**Work instructions:** Please take the records that follow and repeat exactly the lines starting with the line with "row X1 (register" and going on through the line with "Yang–Mills.".

**Collected data entries:**
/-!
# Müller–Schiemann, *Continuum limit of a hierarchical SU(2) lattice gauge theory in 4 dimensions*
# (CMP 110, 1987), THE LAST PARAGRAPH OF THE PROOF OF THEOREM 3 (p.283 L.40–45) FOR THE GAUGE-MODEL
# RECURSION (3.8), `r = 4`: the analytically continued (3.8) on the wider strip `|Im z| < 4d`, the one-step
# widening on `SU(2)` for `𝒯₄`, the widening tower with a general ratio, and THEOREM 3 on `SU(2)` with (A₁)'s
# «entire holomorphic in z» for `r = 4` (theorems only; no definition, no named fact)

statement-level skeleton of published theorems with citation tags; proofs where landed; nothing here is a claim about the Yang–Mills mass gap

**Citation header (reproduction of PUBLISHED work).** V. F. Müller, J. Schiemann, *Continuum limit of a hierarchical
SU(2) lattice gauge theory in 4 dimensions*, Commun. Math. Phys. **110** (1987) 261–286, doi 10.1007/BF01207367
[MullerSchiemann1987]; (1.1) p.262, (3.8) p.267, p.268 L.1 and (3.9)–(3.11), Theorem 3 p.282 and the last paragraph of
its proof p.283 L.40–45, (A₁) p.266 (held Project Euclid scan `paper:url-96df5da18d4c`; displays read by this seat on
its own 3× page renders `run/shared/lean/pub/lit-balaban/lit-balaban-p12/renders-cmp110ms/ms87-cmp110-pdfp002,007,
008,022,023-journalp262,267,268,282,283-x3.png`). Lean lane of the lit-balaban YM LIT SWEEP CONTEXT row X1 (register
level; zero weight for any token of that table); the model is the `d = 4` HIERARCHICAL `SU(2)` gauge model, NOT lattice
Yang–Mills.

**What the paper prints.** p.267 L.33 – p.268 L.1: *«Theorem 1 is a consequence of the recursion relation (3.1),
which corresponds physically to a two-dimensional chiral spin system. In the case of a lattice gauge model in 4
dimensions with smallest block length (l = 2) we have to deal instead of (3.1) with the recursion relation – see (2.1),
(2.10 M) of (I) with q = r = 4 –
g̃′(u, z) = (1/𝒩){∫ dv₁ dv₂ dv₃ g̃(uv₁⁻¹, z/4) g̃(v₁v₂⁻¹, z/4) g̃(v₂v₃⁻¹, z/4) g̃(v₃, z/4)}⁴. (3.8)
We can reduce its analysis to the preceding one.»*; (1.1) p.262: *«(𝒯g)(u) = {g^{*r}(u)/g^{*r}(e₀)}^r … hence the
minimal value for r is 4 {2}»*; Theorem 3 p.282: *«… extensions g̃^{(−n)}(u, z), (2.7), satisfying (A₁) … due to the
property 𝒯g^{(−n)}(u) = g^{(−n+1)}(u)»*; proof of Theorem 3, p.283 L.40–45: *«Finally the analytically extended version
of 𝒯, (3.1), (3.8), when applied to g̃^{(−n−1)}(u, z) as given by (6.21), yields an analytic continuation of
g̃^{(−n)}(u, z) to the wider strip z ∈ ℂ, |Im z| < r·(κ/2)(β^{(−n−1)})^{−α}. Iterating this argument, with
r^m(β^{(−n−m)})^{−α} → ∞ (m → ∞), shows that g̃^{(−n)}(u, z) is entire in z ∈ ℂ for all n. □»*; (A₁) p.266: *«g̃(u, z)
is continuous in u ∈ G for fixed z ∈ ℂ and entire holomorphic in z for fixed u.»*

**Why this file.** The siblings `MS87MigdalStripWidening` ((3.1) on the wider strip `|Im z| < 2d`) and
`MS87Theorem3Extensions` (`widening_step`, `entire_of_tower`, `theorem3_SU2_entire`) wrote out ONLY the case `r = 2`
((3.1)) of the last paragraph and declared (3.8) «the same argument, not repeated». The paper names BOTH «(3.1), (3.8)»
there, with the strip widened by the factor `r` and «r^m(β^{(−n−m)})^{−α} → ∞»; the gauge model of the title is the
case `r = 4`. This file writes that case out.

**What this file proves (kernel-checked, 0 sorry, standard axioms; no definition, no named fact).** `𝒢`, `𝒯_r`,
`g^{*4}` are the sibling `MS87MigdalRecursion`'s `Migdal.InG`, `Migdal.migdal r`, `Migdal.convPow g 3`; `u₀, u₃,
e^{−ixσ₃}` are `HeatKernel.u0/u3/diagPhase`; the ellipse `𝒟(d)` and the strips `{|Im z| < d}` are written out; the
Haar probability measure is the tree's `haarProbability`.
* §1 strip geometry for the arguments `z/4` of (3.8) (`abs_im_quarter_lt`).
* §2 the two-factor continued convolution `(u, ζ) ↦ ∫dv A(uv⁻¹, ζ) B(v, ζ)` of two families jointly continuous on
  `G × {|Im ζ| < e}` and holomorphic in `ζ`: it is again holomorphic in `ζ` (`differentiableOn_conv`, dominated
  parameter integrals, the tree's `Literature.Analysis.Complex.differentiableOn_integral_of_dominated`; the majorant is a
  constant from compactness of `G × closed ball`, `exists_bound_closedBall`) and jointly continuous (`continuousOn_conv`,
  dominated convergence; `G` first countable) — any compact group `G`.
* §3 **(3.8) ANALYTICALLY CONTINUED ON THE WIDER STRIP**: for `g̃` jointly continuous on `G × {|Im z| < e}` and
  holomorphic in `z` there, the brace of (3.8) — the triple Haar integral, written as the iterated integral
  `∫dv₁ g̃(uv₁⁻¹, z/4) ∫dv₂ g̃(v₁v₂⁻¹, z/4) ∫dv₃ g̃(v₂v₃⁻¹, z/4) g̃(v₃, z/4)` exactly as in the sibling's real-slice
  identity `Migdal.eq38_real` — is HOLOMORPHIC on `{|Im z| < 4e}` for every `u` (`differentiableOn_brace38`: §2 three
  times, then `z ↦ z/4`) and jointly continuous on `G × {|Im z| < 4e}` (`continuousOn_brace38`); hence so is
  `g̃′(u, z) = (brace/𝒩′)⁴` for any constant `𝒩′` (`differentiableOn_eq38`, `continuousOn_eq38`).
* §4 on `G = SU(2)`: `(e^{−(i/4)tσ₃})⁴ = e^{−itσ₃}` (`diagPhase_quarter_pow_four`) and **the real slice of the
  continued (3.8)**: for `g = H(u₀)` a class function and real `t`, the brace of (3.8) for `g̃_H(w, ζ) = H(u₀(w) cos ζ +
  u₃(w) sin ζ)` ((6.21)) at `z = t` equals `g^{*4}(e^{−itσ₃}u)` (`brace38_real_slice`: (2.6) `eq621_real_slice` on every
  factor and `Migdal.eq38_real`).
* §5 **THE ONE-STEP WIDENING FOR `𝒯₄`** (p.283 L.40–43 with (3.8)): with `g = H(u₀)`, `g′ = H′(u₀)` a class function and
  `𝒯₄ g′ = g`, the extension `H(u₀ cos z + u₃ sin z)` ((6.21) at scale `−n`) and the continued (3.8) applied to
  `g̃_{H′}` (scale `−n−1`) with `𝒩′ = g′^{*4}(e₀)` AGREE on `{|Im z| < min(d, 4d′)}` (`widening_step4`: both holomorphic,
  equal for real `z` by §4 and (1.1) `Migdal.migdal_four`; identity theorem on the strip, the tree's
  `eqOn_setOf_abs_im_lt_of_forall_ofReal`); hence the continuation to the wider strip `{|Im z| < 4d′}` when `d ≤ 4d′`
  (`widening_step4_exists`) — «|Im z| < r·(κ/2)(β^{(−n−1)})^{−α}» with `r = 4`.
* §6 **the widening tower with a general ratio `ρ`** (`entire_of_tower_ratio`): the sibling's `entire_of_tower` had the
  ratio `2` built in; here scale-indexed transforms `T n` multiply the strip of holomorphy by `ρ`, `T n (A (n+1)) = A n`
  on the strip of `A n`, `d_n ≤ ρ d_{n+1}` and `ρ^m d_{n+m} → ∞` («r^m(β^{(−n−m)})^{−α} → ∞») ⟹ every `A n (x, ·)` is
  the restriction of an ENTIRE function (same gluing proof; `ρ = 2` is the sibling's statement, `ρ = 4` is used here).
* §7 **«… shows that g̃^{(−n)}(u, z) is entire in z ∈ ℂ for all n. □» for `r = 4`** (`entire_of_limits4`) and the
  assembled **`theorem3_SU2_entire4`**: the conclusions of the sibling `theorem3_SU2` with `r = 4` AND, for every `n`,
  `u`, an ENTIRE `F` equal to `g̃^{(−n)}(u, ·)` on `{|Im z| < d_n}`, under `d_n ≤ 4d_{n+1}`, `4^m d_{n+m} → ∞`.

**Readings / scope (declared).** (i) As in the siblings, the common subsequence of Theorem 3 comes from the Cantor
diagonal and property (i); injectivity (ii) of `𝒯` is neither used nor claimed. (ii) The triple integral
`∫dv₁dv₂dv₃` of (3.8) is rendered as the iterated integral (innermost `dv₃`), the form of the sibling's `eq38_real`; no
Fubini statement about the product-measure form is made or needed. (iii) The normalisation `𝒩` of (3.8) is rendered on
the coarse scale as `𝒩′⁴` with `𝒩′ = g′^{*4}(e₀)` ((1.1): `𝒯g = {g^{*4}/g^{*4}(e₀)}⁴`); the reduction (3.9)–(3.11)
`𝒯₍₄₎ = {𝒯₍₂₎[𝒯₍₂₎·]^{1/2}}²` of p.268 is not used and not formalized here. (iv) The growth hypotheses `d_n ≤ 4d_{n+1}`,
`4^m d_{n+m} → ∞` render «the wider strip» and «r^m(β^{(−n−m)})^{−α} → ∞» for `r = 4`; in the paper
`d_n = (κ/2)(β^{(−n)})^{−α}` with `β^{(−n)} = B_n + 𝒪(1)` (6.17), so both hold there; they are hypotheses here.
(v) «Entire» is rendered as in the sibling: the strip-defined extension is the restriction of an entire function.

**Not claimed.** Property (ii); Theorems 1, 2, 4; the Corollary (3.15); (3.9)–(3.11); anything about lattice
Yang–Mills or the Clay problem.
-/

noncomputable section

**Exercise response:**
008,022,023-journalp262,267,268,282,283-x3.png`). Lean lane of the lit-balaban YM LIT SWEEP CONTEXT row X1 (register
level; zero weight for any token of that table); the model is the `d = 4` HIERARCHICAL `SU(2)` gauge model, NOT lattice
Yang–Mills.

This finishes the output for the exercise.